1. Password authentication
The static password is the main source of BYOD risk. Though those static passwords bring enterprise staffs much convenience in remote access to business data and system, enterprise managers also need to take the security and availability of passwords into consideration, so as to harden enterprise business data security. One-time password and second-time authentication strategies are useful to protect enterprise channel.

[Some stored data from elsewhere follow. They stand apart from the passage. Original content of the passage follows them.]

import Mathlib

/-!
# Finite energy with an inside configuration chosen as a function of the outside (abstract form)

Cell pub-perc-repro0, seat p6. Kernel-checked companion of `proofs/UNIQUENESS-p6-v1.md`, Lemma 2.1
(finite energy): for a product `μ.prod ν` of a probability measure `μ` on a FINITE (discrete) type `α`
— the configurations on the finite bond set `F`, `μ = P_F` with `μ {σ} ≥ c := min(p,1−p)^{|F|}` — and a
probability measure `ν` on a measurable space `β` — the exterior configurations, `ν = P_{F^c}` — and a
measurable event `A ⊆ α × β`, the event
  `A^s := { (s b, b) : (a, b) ∈ A }`  (replace the inside part by `s` of the outside part)
obtained from a measurable choice `s : β → α` satisfies `(μ.prod ν) A^s ≥ c · (μ.prod ν) A`.
The proof is the paper's: `A^s = ⋃_σ {σ} ×ˢ (π A ∩ s⁻¹ {σ})` with `π A = ⋃_τ { b | (τ, b) ∈ A }` the
(measurable, finite union of sections) projection, so `(μ.prod ν) A^s = Σ_σ μ {σ} ν(π A ∩ s⁻¹{σ}) ≥ c ν(π A)`,
and `A ⊆ univ ×ˢ π A` gives `(μ.prod ν) A ≤ ν (π A)`. No percolation object appears.
-/

namespace Summit.Ventures.PercRepro0.FiniteEnergy

open MeasureTheory

/-- Finite energy, abstract form (UNIQUENESS-p6-v1, Lemma 2.1). -/
theorem prod_measure_choice_le {α β : Type*} [Fintype α] [MeasurableSpace α]
    [MeasurableSingletonClass α] [MeasurableSpace β]
    (μ : Measure α) [IsProbabilityMeasure μ] (ν : Measure β) [IsProbabilityMeasure ν]
    (c : ENNReal) (hc : ∀ σ : α, c ≤ μ {σ})
    (A : Set (α × β)) (hA : MeasurableSet A) (s : β → α) (hs : Measurable s) :
    c * (μ.prod ν) A ≤ (μ.prod ν) {x : α × β | x.1 = s x.2 ∧ ∃ a, (a, x.2) ∈ A} := by
  classical
  -- the projection of `A` to the second factor: a finite union of sections
  set πA : Set β := {b | ∃ a, (a, b) ∈ A} with hπA
  have hπA_eq : πA = ⋃ τ : α, (fun b => (τ, b)) ⁻¹' A := by
    ext b
    simp only [hπA, Set.mem_setOf_eq, Set.mem_iUnion, Set.mem_preimage]
  have hπA_meas : MeasurableSet πA := by
    rw [hπA_eq]
    exact MeasurableSet.iUnion fun τ => hA.preimage (by fun_prop)
  -- the pieces `B σ := π A ∩ s⁻¹ {σ}`
  set B : α → Set β := fun σ => πA ∩ s ⁻¹' {σ} with hB
  have hB_meas : ∀ σ, MeasurableSet (B σ) := fun σ =>
    hπA_meas.inter (hs (measurableSet_singleton σ))
  have hB_disj : Set.PairwiseDisjoint (Finset.univ : Finset α) B := by
    intro σ _ σ' _ hne
    refine Set.disjoint_left.mpr fun b hb hb' => hne ?_
    have h1 : s b = σ := hb.2
    have h2 : s b = σ' := hb'.2
    exact h1.symm.trans h2
  have hB_union : (⋃ σ ∈ (Finset.univ : Finset α), B σ) = πA := by
    ext b
    simp only [Set.mem_iUnion, Finset.mem_univ, exists_true_left, hB, Set.mem_inter_iff,
      Set.mem_preimage, Set.mem_singleton_iff]
    exact ⟨fun ⟨_, h, _⟩ => h, fun h => ⟨s b, h, rfl⟩⟩
  -- the modified event as a finite disjoint union of rectangles
  have hAs_eq : {x : α × β | x.1 = s x.2 ∧ ∃ a, (a, x.2) ∈ A}
      = ⋃ σ ∈ (Finset.univ : Finset α), ({σ} : Set α) ×ˢ B σ := by
    ext ⟨a, b⟩
    simp only [Set.mem_setOf_eq, Set.mem_iUnion, Finset.mem_univ, exists_true_left,
      Set.mem_prod, Set.mem_singleton_iff, hB, Set.mem_inter_iff, Set.mem_preimage, hπA]
    constructor
    · rintro ⟨rfl, hb⟩
      exact ⟨s b, rfl, hb, rfl⟩
    · rintro ⟨σ, rfl, hb, rfl⟩
      exact ⟨rfl, hb⟩
  have hrect_disj : Set.PairwiseDisjoint (Finset.univ : Finset α)
      fun σ => ({σ} : Set α) ×ˢ B σ := by
    intro σ _ σ' _ hne
    refine Set.disjoint_left.mpr fun x hx hx' => hne ?_
    have h1 : x.1 = σ := hx.1
    have h2 : x.1 = σ' := hx'.1
    exact h1.symm.trans h2
  have hrect_meas : ∀ σ ∈ (Finset.univ : Finset α), MeasurableSet (({σ} : Set α) ×ˢ B σ) :=
    fun σ _ => (measurableSet_singleton σ).prod (hB_meas σ)
  -- measure of the modified event
  have hAs : (μ.prod ν) {x : α × β | x.1 = s x.2 ∧ ∃ a, (a, x.2) ∈ A}
      = ∑ σ ∈ (Finset.univ : Finset α), μ {σ} * ν (B σ) := by
    rw [hAs_eq, measure_biUnion_finset hrect_disj hrect_meas]
    exact Finset.sum_congr rfl fun σ _ => Measure.prod_prod _ _
  -- measure of the projection
  have hπ : ν πA = ∑ σ ∈ (Finset.univ : Finset α), ν (B σ) := by
    rw [← hB_union, measure_biUnion_finset hB_disj fun σ _ => hB_meas σ]
  -- the original event sits inside `univ ×ˢ π A`
  have hA_le : (μ.prod ν) A ≤ ν πA := by
    have hsub : A ⊆ (Set.univ : Set α) ×ˢ πA := fun x hx => ⟨Set.mem_univ _, ⟨x.1, hx⟩⟩
    calc (μ.prod ν) A ≤ (μ.prod ν) ((Set.univ : Set α) ×ˢ πA) := measure_mono hsub
      _ = μ Set.univ * ν πA := Measure.prod_prod _ _
      _ = ν πA := by rw [measure_univ, one_mul]
  calc c * (μ.prod ν) A ≤ c * ν πA := by gcongr
    _ = ∑ σ ∈ (Finset.univ : Finset α), c * ν (B σ) := by rw [hπ, Finset.mul_sum]
    _ ≤ ∑ σ ∈ (Finset.univ : Finset α), μ {σ} * ν (B σ) :=
        Finset.sum_le_sum fun σ _ => by gcongr; exact hc σ
    _ = (μ.prod ν) {x : α × β | x.1 = s x.2 ∧ ∃ a, (a, x.2) ∈ A} := hAs.symm

end Summit.Ventures.PercRepro0.FiniteEnergy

2. Secure VPN remote access based on SSL
Once user authentication is needed, enterprise must make sure that current network connection is secure or not. However, SSL-based VPN with high flexibility makes it possible for staffs to securely access to a network connection anywhere they want. Besides, unlike IPSec, SSL-based VPN provides safe remote connections, so it is unnecessary to install needed software on every mobile device.
3. SSO for password fatigue
Different application login requires for different sets of passwords, for same set of passwords may pose high risk to enterprise business data security. However, those sets of passwords fatigue most staffs. Owing to SSO, Single Sign On, staffs can rapidly and conveniently use enterprise portal websites or cloud applications.
4. Terminal node controlling
Network access of staffs is restrictly limited after they leave company. It makes the customer device management more flexible. Via terminal node controlling, enterprise can rapidly delete network access of specified users without redefining user group, which is time-saving and easy-to-handle.
5. Joint application ID
Joint application ID refers to the identification that is stored in multiple systems. For instance, you are only required to carry out one authentication when you want to sign in Renren or Sina Weibo with the same account. Therefore, much convenience is brought.
6. BYOD soft token
The triviality of devices poses great risk to security facilities. Via managing BYOD centrally, enterprises can lower their cost, update their device timely and mange potential threats to enterprise business data security effectively.